-------- Task inputs
import Literature.Probability.Percolation.RhombicTilingEdgeToEdge
import HarnessLib

/-!
# Planarity of rhombic tilings: strips, de Bruijn's ribbons, and corner consistency

Umbrella file (parts VI–VIII of the planarity series). **Main theorem** (`cornerConsistent`,
`z_ne_c_leftFace`): for a preconnected graph `G` isoradially embedded with the tiling condition
and bounded angles, **no vertex of `G` is drawn at the centre of a face of a rhombus**,
`emb.z v ≠ emb.c (emb.leftFace d)` — the corners of the diamond graph `G^◇` are properly
two-coloured "vertex of `G`" / "vertex of `G*`" (Grimmett–Manolescu 2014, §2.1, §4.1;
Kenyon–Schlenker 2005), the hypothesis `hcons`/`hclash` of the planar-duality files
`IsoradialDualCrossings` / `IsoradialDualityExclusion`. Parts: VI the geometry of a strip
(`StripData`, the continuous longitudinal coordinate `StripData.a`); VII de Bruijn's ribbons
(`Ribbon.perm`, `Ribbon.seq`, `Ribbon.stripData`: every ribbon is a strip; the rhombus across a
lateral side of a rhombus of a ribbon is not on it); VIII the parity colouring (`Parity.chi`,
`Parity.chi_flip`) and the main theorem. The three parts keep their own module docstrings below.
-/

/-!
# Planarity of rhombic tilings, VI: strips (the geometry of a de Bruijn ribbon)

Topic `Literature/Probability/Percolation`. Pure plane geometry, independent of graphs: the
shape of a *ribbon* (train track) of a rhombic tiling. A ribbon is a bi-infinite chain of unit
rhombi in which consecutive rhombi share a side, all shared sides being translates of one unit
vector `w` (de Bruijn 1981, §4; Grimmett–Manolescu 2014, §4.2: "a track is a doubly infinite
sequence of rhombi, each sharing a side with the next, such that the shared sides of any rhombus
are opposite"; Kenyon–Schlenker 2005, §3). Abstractly (`StripData`): a unit vector `w`, lower
corners `L n`, `n ∈ ℤ`, with unit steps `‖L (n+1) - L n‖ = 1`, the `n`-th rhombus being the
parallelogram `conv{L n, L n + w, L (n+1) + w, L (n+1)}` (`hull n`), and the transversal
coordinate `t = Im((· - L 0) w̄)` increasing by at least `η > 0` at each step (bounded angles).

Results (all [folklore] plane geometry, used by the parity argument of the sequel):
* `idx`, `tn_idx_le`, `lt_tn_idx_succ` — the slab `t ∈ [tₙ, tₙ₊₁)` containing a given height;
* `a` — **the longitudinal coordinate**, a continuous function on the plane (`continuous_a`)
  equal on the `n`-th slab to the oblique coordinate along `w` of the `n`-th rhombus
  (`a_eq_alpha`), with `a (L n) = 0`, `a (L n + w) = 1`;
* `hull_subset`, `mem_hull_idx` — the union of the rhombi (the *strip*) is `{0 ≤ a ≤ 1}`;
* `subset_or_subset` — **a convex body whose interior misses every rhombus of the strip lies on
  one side**, `{a ≤ 0}` or `{1 ≤ a}`;
* `exists_mem_segment` — **a segment from one side to the other meets the strip**.

## References

* N. G. de Bruijn, *Algebraic theory of Penrose's non-periodic tilings of the plane*, Indag.
  Math. 43 (1981), §4 (the "ribbons" of a rhombic tiling).
* G. R. Grimmett, I. Manolescu, *Bond percolation on isoradial graphs*, PTRF 159 (2014),
  arXiv:1204.0505, §4.2 (track systems).
* R. Kenyon, J.-M. Schlenker, *Rhombic embeddings of planar quad-graphs*, TAMS 357 (2005), §3.
-/

noncomputable section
----------------
→ Action item: In the data above, find the line with "a doubly infinite" and the line with "longitudinal coordinate**, a". Retype both, plus every line between them, exactly.

→ The answer:
vector `w` (de Bruijn 1981, §4; Grimmett–Manolescu 2014, §4.2: "a track is a doubly infinite
sequence of rhombi, each sharing a side with the next, such that the shared sides of any rhombus
are opposite"; Kenyon–Schlenker 2005, §3). Abstractly (`StripData`): a unit vector `w`, lower
corners `L n`, `n ∈ ℤ`, with unit steps `‖L (n+1) - L n‖ = 1`, the `n`-th rhombus being the
parallelogram `conv{L n, L n + w, L (n+1) + w, L (n+1)}` (`hull n`), and the transversal
coordinate `t = Im((· - L 0) w̄)` increasing by at least `η > 0` at each step (bounded angles).

Results (all [folklore] plane geometry, used by the parity argument of the sequel):
* `idx`, `tn_idx_le`, `lt_tn_idx_succ` — the slab `t ∈ [tₙ, tₙ₊₁)` containing a given height;
* `a` — **the longitudinal coordinate**, a continuous function on the plane (`continuous_a`)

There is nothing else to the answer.